Infratil brings extensive knowledge and experience of the
sector. I believe Marko Bogoievski's professional
background in the sector will be valuable and I look
forward to working closely with him and the Infratil team
moving forward," says Paris.
Brookstream Asset Management Asia Pacific CEO Stewart
Upson says that the opportunity enables Brookfield to
invest in a large-scale, high-quality data infrastructure
business with one of New Zealand's most experienced
infrastructure managers.
"Data has been one of the fastest growing commodities in
the world. We expect this rapid growth to persist for the
foreseeable future, driven by greater smartphone
penetration, increasing video consumption, the advent of
5G networks and new and evolving uses," says Upson.

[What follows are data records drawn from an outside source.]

import Literature.Probability.LatticeModels.DominationFromNoBadPercolation
import Literature.Probability.LatticeModels.ProductTailTriviality
import Literature.Probability.LatticeModels.LineTouchingIO
import Literature.Probability.LatticeModels.InfiniteClusterTail
import Literature.Probability.LatticeModels.TailTrivialGibbs
import Literature.Probability.LatticeModels.WallLimitState
import HarnessLib

/-!
# The duplicated system: bad-cluster tail events and positive correlations (GH2000, L5.5)

Topic `Probability/LatticeModels`. Two measure-theoretic inputs of Georgii–Higuchi 2000, end of
the proof of Lemma 5.5 (p. 16), for the duplicated system `ν̂ = μ ⊗ μ̂`:

* "Since this event is measurable with respect to the product-tail `𝒯⁽²⁾` on which `ν̂` is
  trivial, the lemma follows": the event "there is an infinite lattice cluster of bad sites
  `{ω = +1, ω̂ = -1}`" is a product-tail event (`measurableSet_prodTailEvents_existsInfBadCluster`),
  hence has `ν̂`-probability `0` or `1` for tail-trivial `μ, μ̂`
  (`measure_existsInfBadCluster_eq_zero_or_one`), and a uniform positive lower bound on the
  probability of its complement forces it to be null (`ae_no_bad_percolation_of_measure_compl_pos`);
* "The indicator functions of these events can be written as increasing functions `f` resp. `g`
  of the difference configuration `ω̂ − ω`. Using the positive correlations of `μ̂` and `μ` we
  thus obtain `ν̂(A ∩ B) ≥ ν̂(A) ν̂(B)`": **`prod_measure_inter_ge`** for events increasing in `ω̂`
  and decreasing in `ω`, from the FKG inequality of tail-trivial Ising Gibbs measures
  (`isingGibbs_integral_mul_ge_of_isTailTrivial`) and Fubini.

## References

* H.-O. Georgii, Y. Higuchi, J. Math. Phys. 41 (2000), proof of Lemma 5.5 (p. 16) and of
  Lemma 5.4 (p. 14) [GeorgiiHiguchi2000].
-/

noncomputable section

open MeasureTheory Filter Finset
open Literature.Probability.Percolation
open scoped ENNReal

namespace Literature.Probability.LatticeModels

/-! ### The bad-cluster event is a product-tail event -/

section Tail

/-- The bad configuration with a finite set `Λ` frozen to good. [folklore] -/
def badConfigOff (Λ : Finset (Site 2)) (p : SpinConfig (Site 2) × SpinConfig (Site 2)) : SpinConfig (Site 2) :=
  fun z => if z ∈ Λ then -1 else badConfig p z

/-- Its `+`sites are the bad sites off `Λ`. [folklore] -/
theorem spinSites_badConfigOff (Λ : Finset (Site 2)) (p : SpinConfig (Site 2) × SpinConfig (Site 2)) :
    spinSites 1 (badConfigOff Λ p) = spinSites 1 (badConfig p) \ ↑Λ := by
  ext z
  simp only [mem_spinSites, badConfigOff, Set.mem_sdiff, Finset.mem_coe]
  by_cases hz : z ∈ Λ <;> simp [hz]

/-- `badConfigOff Λ` is measurable from `𝓕_{Λᶜ} ⊗ 𝓕_{Λᶜ}`. [folklore] -/
theorem measurable_badConfigOff (Λ : Finset (Site 2)) :
    Measurable[(cylinderEvents (X := fun _ : Site 2 => ℤˣ) ((↑Λ : Set (Site 2))ᶜ)).prod
      (cylinderEvents (X := fun _ : Site 2 => ℤˣ) ((↑Λ : Set (Site 2))ᶜ)), MeasurableSpace.pi] (badConfigOff Λ) := by
  letI m : MeasurableSpace (SpinConfig (Site 2)) := cylinderEvents (X := fun _ : Site 2 => ℤˣ) ((↑Λ : Set (Site 2))ᶜ)
  letI mp : MeasurableSpace (SpinConfig (Site 2) × SpinConfig (Site 2)) := m.prod m
  refine @measurable_pi_lambda _ _ _ mp _ _ fun z => ?_
  by_cases hz : z ∈ Λ
  · have : (fun p : SpinConfig (Site 2) × SpinConfig (Site 2) => badConfigOff Λ p z) = fun _ => -1 := by
      funext p; simp [badConfigOff, hz]
    rw [this]; exact @measurable_const _ _ _ mp _
  · have hz' : z ∈ ((↑Λ : Set (Site 2))ᶜ) := fun h => hz (Finset.mem_coe.1 h)
    have h1 : Measurable[mp] fun p : SpinConfig (Site 2) × SpinConfig (Site 2) => p.1 z :=
      (measurable_cylinderEvent_apply (X := fun _ : Site 2 => ℤˣ) hz').comp (@measurable_fst _ _ m m)
    have h2 : Measurable[mp] fun p : SpinConfig (Site 2) × SpinConfig (Site 2) => p.2 z :=
      (measurable_cylinderEvent_apply (X := fun _ : Site 2 => ℤˣ) hz').comp (@measurable_snd _ _ m m)
    have h12 : Measurable[mp] fun p : SpinConfig (Site 2) × SpinConfig (Site 2) => (p.1 z, p.2 z) :=
      @Measurable.prodMk _ mp _ _ _ _ _ _ h1 h2
    have heq : (fun p : SpinConfig (Site 2) × SpinConfig (Site 2) => badConfigOff Λ p z) =
        (fun q : ℤˣ × ℤˣ => if q.1 = 1 ∧ q.2 = -1 then (1 : ℤˣ) else -1) ∘ fun p => (p.1 z, p.2 z) := by
      funext p; simp [badConfigOff, hz, badConfig]
    rw [heq]
    exact (measurable_of_countable _).comp h12

/-- **The event "an infinite lattice cluster of bad sites exists" is a product-tail event**
(changing finitely many sites does not affect it: `exists_infinite_siteCluster_sdiff`). [cite: GeorgiiHiguchi2000, Lemma 5.5 (proof, p. 16)] -/
theorem measurableSet_prodTailEvents_existsInfBadCluster :
    MeasurableSet[prodTailEvents (Site 2) ℤˣ] {p : SpinConfig (Site 2) × SpinConfig (Site 2) |
      ∃ t, (siteCluster (zdGraph 2) (spinSites 1 (badConfig p)) t).Infinite} := by
  classical
  rw [measurableSet_prodTailEvents_iff]
  intro Λ
  have heq : {p : SpinConfig (Site 2) × SpinConfig (Site 2) | ∃ t, (siteCluster (zdGraph 2) (spinSites 1 (badConfig p)) t).Infinite} =
      badConfigOff Λ ⁻¹' existsInfCluster (zdGraph 2) 1 := by
    ext p
    simp only [Set.mem_setOf_eq, Set.mem_preimage, mem_existsInfCluster_iff, spinSites_badConfigOff]
    constructor
    · rintro ⟨t, ht⟩
      obtain ⟨z, -, -, hz, -⟩ := exists_infinite_siteCluster_sdiff ht Λ
      exact ⟨z, hz⟩
    · rintro ⟨t, ht⟩
      exact ⟨t, ht.mono (siteCluster_mono Set.sdiff_subset t)⟩
  rw [heq]
  exact measurable_badConfigOff Λ (measurableSet_existsInfCluster (G := zdGraph 2) 1)

/-- The event is measurable. [folklore] -/
theorem measurableSet_existsInfBadCluster :
    MeasurableSet {p : SpinConfig (Site 2) × SpinConfig (Site 2) |
      ∃ t, (siteCluster (zdGraph 2) (spinSites 1 (badConfig p)) t).Infinite} :=
  MeasurableSet.of_prodTailEvents measurableSet_prodTailEvents_existsInfBadCluster

/-- **Zero–one law for bad percolation in the duplicated system** of two tail-trivial measures. [cite: GeorgiiHiguchi2000, Lemma 5.5 (proof, p. 16)] -/
theorem measure_existsInfBadCluster_eq_zero_or_one {μ μ' : Measure (SpinConfig (Site 2))} [SFinite μ] [SFinite μ']
    (hμt : IsTailTrivial μ) (hμ't : IsTailTrivial μ') :
    μ.prod μ' {p | ∃ t, (siteCluster (zdGraph 2) (spinSites 1 (badConfig p)) t).Infinite} = 0 ∨
      μ.prod μ' {p | ∃ t, (siteCluster (zdGraph 2) (spinSites 1 (badConfig p)) t).Infinite} = 1 :=
  hμt.prod hμ't measurableSet_prodTailEvents_existsInfBadCluster

/-- **No bad percolation from a positive probability of its absence** ("with probability at least
`(θ/4)⁴` each finite set is surrounded by a `≤∗`circuit … the lemma follows"). [cite: GeorgiiHiguchi2000, Lemma 5.5 (proof, p. 16)] -/
theorem ae_no_bad_percolation_of_measure_compl_ne_zero {μ μ' : Measure (SpinConfig (Site 2))}
    [IsProbabilityMeasure μ] [IsProbabilityMeasure μ'] (hμt : IsTailTrivial μ) (hμ't : IsTailTrivial μ')
    (hpos : μ.prod μ' {p | ∀ t, ¬ (siteCluster (zdGraph 2) (spinSites 1 (badConfig p)) t).Infinite} ≠ 0) :
    ∀ᵐ p ∂(μ.prod μ'), ∀ t, ¬ (siteCluster (zdGraph 2) (spinSites 1 (badConfig p)) t).Infinite := by
  rw [ae_iff]
  have hset : {p : SpinConfig (Site 2) × SpinConfig (Site 2) | ¬ ∀ t, ¬ (siteCluster (zdGraph 2) (spinSites 1 (badConfig p)) t).Infinite} =
      {p | ∃ t, (siteCluster (zdGraph 2) (spinSites 1 (badConfig p)) t).Infinite} := by
    ext p; simp
  rw [hset]
  rcases measure_existsInfBadCluster_eq_zero_or_one hμt hμ't with h | h
  · exact h
  · exfalso
    apply hpos
    have hcompl : {p : SpinConfig (Site 2) × SpinConfig (Site 2) | ∀ t, ¬ (siteCluster (zdGraph 2) (spinSites 1 (badConfig p)) t).Infinite} =
        {p | ∃ t, (siteCluster (zdGraph 2) (spinSites 1 (badConfig p)) t).Infinite}ᶜ := by
      ext p; simp
    rw [hcompl, prob_compl_eq_zero_iff measurableSet_existsInfBadCluster]
    exact h

end Tail

/-! ### Positive correlations in the duplicated system -/

section Correlations

variable {β : ℝ} {μ μ' : Measure (SpinConfig (Site 2))}

/-- **`ν̂(A ∩ B) ≥ ν̂(A) ν̂(B)` for events increasing in `ω̂` and decreasing in `ω`**
(Georgii–Higuchi 2000, end of the proof of Lemma 5.5: "using the positive correlations of `μ̂`
and `μ`"), for tail-trivial `μ, μ̂ ∈ 𝒢(β, 0)`. [cite: GeorgiiHiguchi2000, Lemma 5.5 (proof, p. 16)] -/
theorem prod_measureReal_inter_ge (hβ : 0 ≤ β) (hμ : μ ∈ isingGibbsMeasures 2 β 0) (hμ' : μ' ∈ isingGibbsMeasures 2 β 0)
    (hμt : IsTailTrivial μ) (hμ't : IsTailTrivial μ')
    {A B : Set (SpinConfig (Site 2) × SpinConfig (Site 2))} (hAm : MeasurableSet A) (hBm : MeasurableSet B)
    (hA1 : ∀ ω ω₁ ω', ω₁ ≤ ω → (ω, ω') ∈ A → (ω₁, ω') ∈ A) (hA2 : ∀ ω ω' ω₂', ω' ≤ ω₂' → (ω, ω') ∈ A → (ω, ω₂') ∈ A)
    (hB1 : ∀ ω ω₁ ω', ω₁ ≤ ω → (ω, ω') ∈ B → (ω₁, ω') ∈ B) (hB2 : ∀ ω ω' ω₂', ω' ≤ ω₂' → (ω, ω') ∈ B → (ω, ω₂') ∈ B) :
    (μ.prod μ').real A * (μ.prod μ').real B ≤ (μ.prod μ').real (A ∩ B) := by
  have hμG : IsGibbsMeasure (isingSpecification (zdGraph 2) β 0) μ := hμ
  have hμG' : IsGibbsMeasure (isingSpecification (zdGraph 2) β 0) μ' := hμ'
  haveI := hμG.isProbabilityMeasure
  haveI := hμG'.isProbabilityMeasure
  -- the section probabilities `F(ω) = μ'(A_ω)`, `G(ω) = μ'(B_ω)` are antitone in `ω`
  set F : SpinConfig (Site 2) → ℝ := fun ω => μ'.real (Prod.mk ω ⁻¹' A) with hF
  set G : SpinConfig (Site 2) → ℝ := fun ω => μ'.real (Prod.mk ω ⁻¹' B) with hG
  have hFm : Measurable F := (measurable_measure_prodMk_left hAm).ennreal_toReal
  have hGm : Measurable G := (measurable_measure_prodMk_left hBm).ennreal_toReal
  have hFanti : Antitone F := fun ω ω₁ hle => measureReal_mono (fun ω' h => hA1 ω₁ ω ω' hle h)
  have hGanti : Antitone G := fun ω ω₁ hle => measureReal_mono (fun ω' h => hB1 ω₁ ω ω' hle h)
  -- inner FKG for `μ'`: `μ'(A_ω ∩ B_ω) ≥ μ'(A_ω) μ'(B_ω)`
  have hinner : ∀ ω, F ω * G ω ≤ μ'.real (Prod.mk ω ⁻¹' (A ∩ B)) := by
    intro ω
    have hAω : MeasurableSet (Prod.mk ω ⁻¹' A) := measurable_prodMk_left hAm
    have hBω : MeasurableSet (Prod.mk ω ⁻¹' B) := measurable_prodMk_left hBm
    have hmA : Monotone ((Prod.mk ω ⁻¹' A).indicator (1 : SpinConfig (Site 2) → ℝ)) :=
      monotone_indicator_one_of_isUpperSet fun ω' ω₂' hle h => hA2 ω ω' ω₂' hle h
    have hmB : Monotone ((Prod.mk ω ⁻¹' B).indicator (1 : SpinConfig (Site 2) → ℝ)) :=
      monotone_indicator_one_of_isUpperSet fun ω' ω₂' hle h => hB2 ω ω' ω₂' hle h
    have h := isingGibbs_integral_mul_ge_of_isTailTrivial hβ hμ' hμ't hmA hmB
      (measurable_one.indicator hAω) (measurable_one.indicator hBω) (Cf := 1) (Cg := 1)
      (fun σ => by by_cases hσ : σ ∈ Prod.mk ω ⁻¹' A <;> simp [hσ])
      (fun σ => by by_cases hσ : σ ∈ Prod.mk ω ⁻¹' B <;> simp [hσ])
    rw [integral_indicator_one hAω, integral_indicator_one hBω] at h
    have hprod : (fun σ => (Prod.mk ω ⁻¹' A).indicator (1 : SpinConfig (Site 2) → ℝ) σ * (Prod.mk ω ⁻¹' B).indicator 1 σ) =
        (Prod.mk ω ⁻¹' (A ∩ B)).indicator 1 := by
      funext σ
      by_cases h1 : σ ∈ Prod.mk ω ⁻¹' A <;> by_cases h2 : σ ∈ Prod.mk ω ⁻¹' B <;>
        simp [h1, h2, Set.indicator_of_mem, Set.indicator_of_notMem, Set.preimage_inter]
    rw [hprod, integral_indicator_one (measurable_prodMk_left (hAm.inter hBm))] at h
    exact h
  -- outer FKG for `μ` with the antitone `F`, `G` (apply FKG to `-F`, `-G`)
  have houter : (∫ ω, F ω ∂μ) * (∫ ω, G ω ∂μ) ≤ ∫ ω, F ω * G ω ∂μ := by
    have h := isingGibbs_integral_mul_ge_of_isTailTrivial hβ hμ hμt (f := fun ω => -F ω) (g := fun ω => -G ω)
      (fun a b hab => neg_le_neg (hFanti hab)) (fun a b hab => neg_le_neg (hGanti hab)) hFm.neg hGm.neg (Cf := 1) (Cg := 1)
      (fun σ => by rw [abs_neg, hF, abs_of_nonneg measureReal_nonneg]; exact measureReal_le_one)
      (fun σ => by rw [abs_neg, hG, abs_of_nonneg measureReal_nonneg]; exact measureReal_le_one)
    simp only [integral_neg, neg_mul_neg] at h
    exact h
  -- Fubini
  have hsec : ∀ {C : Set (SpinConfig (Site 2) × SpinConfig (Site 2))}, MeasurableSet C →
      (μ.prod μ').real C = ∫ ω, μ'.real (Prod.mk ω ⁻¹' C) ∂μ := by
    intro C hC
    rw [measureReal_def, Measure.prod_apply hC, integral_eq_lintegral_of_nonneg_ae
      (Eventually.of_forall fun ω => measureReal_nonneg) (measurable_measure_prodMk_left hC).ennreal_toReal.aestronglyMeasurable]
    congr 1
    refine lintegral_congr fun ω => ?_
    rw [measureReal_def, ENNReal.ofReal_toReal (measure_ne_top _ _)]
  rw [hsec hAm, hsec hBm, hsec (hAm.inter hBm)]
  refine houter.trans (integral_mono_of_nonneg (Eventually.of_forall fun ω => mul_nonneg measureReal_nonneg measureReal_nonneg)
    ?_ (Eventually.of_forall hinner))
  exact Integrable.of_bound (measurable_measure_prodMk_left (hAm.inter hBm)).ennreal_toReal.aestronglyMeasurable 1
    (Eventually.of_forall fun ω => by rw [Real.norm_eq_abs, abs_of_nonneg measureReal_nonneg]; exact measureReal_le_one)

end Correlations

/-! ### The translation-invariance criterion -/

section Criterion

variable {β : ℝ} {μ : Measure (SpinConfig (Site 2))}

/-- The shifted measure `μ ∘ ϑ_v⁻¹` is a Gibbs measure. [cite: GeorgiiHiguchi2000, §2 p. 3] -/
theorem map_configRelabel_shift_mem_isingGibbsMeasures (hμ : μ ∈ isingGibbsMeasures 2 β 0) (v : Site 2) :
    μ.map (configRelabel (Site.shift v)) ∈ isingGibbsMeasures 2 β 0 := by
  have hμG : IsGibbsMeasure (isingSpecification (zdGraph 2) β 0) μ := hμ
  exact IsGibbsMeasure.map_configRelabel _ (zdShiftIso v) hμG

/-- **Translation invariance from the absence of bad percolation** (Georgii–Higuchi 2000,
Prop. 5.1 via Lemma 5.5 and the argument of p. 16): a Gibbs measure `μ ∈ 𝒢(β, 0)` on `ℤ²` is
invariant under all translations as soon as, for each of the two unit shifts `ϑ`, the duplicated
systems `μ ⊗ (μ ∘ ϑ⁻¹)` and `(μ ∘ ϑ⁻¹) ⊗ μ` almost surely have no infinite lattice cluster of bad
sites. [cite: GeorgiiHiguchi2000, Prop. 5.1 (proof)] -/
theorem isTranslationInvariantMeasure_of_no_bad_percolation (hβ : 0 ≤ β) (hμ : μ ∈ isingGibbsMeasures 2 β 0)
    (h : ∀ i : Fin 2,
      (∀ᵐ p ∂(μ.prod (μ.map (configRelabel (Site.shift (Pi.single i 1 : Site 2))))),
        ∀ t, ¬ (siteCluster (zdGraph 2) (spinSites 1 (badConfig p)) t).Infinite) ∧
      (∀ᵐ p ∂((μ.map (configRelabel (Site.shift (Pi.single i 1 : Site 2)))).prod μ),
        ∀ t, ¬ (siteCluster (zdGraph 2) (spinSites 1 (badConfig p)) t).Infinite)) :
    IsTranslationInvariantMeasure μ := by
  intro v
  change μ.map (configRelabel (Site.shift v)) = μ
  refine map_configRelabel_shift_eq_of_generators (fun i => ?_) v
  obtain ⟨hT, hT'⟩ := h i
  exact (eq_of_no_bad_percolation hβ hμ (map_configRelabel_shift_mem_isingGibbsMeasures hμ _) hT hT').symm

end Criterion

end Literature.Probability.LatticeModels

The acquisition still needs to go through regulatory
approval but if all goes well, it should close in
Vodafone's 2020 financial year.
A quick look at what Infratil and Brookfield are getting
for their money, according to Infratil:
- Attractive market dynamics driven by growth in
mobile usage and data consumption;
- Established market position (#1 in mobile and #2
in fixed broadband) in the New Zealand
telecommunications sector;
- Extensive national infrastructure, including over
1,500 mobile cell sites, spectrum rights and a
rural satellite network, over 10,000km of cabling,
local fibre in major city centres, Hybrid Fibre
Coaxial gigabit network in Wellington and
Christchurch as well as access to the Tasman
Global Access cable;
- Executive team with a wealth of telecommunications
industry experience and a proven track record of
delivering growth and improving customer
experience through innovation;
- A sensible regulatory environment, with the
Government sponsored fibre roll-out initiative and
enhancement of rural coverage, provides additional
opportunities;
- A cornerstone investment within a simplified
Infratil portfolio, that provides stable earnings
and strong New Zealand cash flow generation to
support current and future growth opportunities;
- Infratil's demonstrated track record of
establishing and supporting a standalone New
Zealand entity formerly held within a
multinational and creating significant value for
Infratil shareholders;
- Vodafone NZ will continue to benefit from being a
Vodafone Partner Market under long-term service
agreements, ensuring the best of "Global and Local"
for New Zealanders; and
- Investing alongside an experienced global
infrastructure investment partner in Brookfield.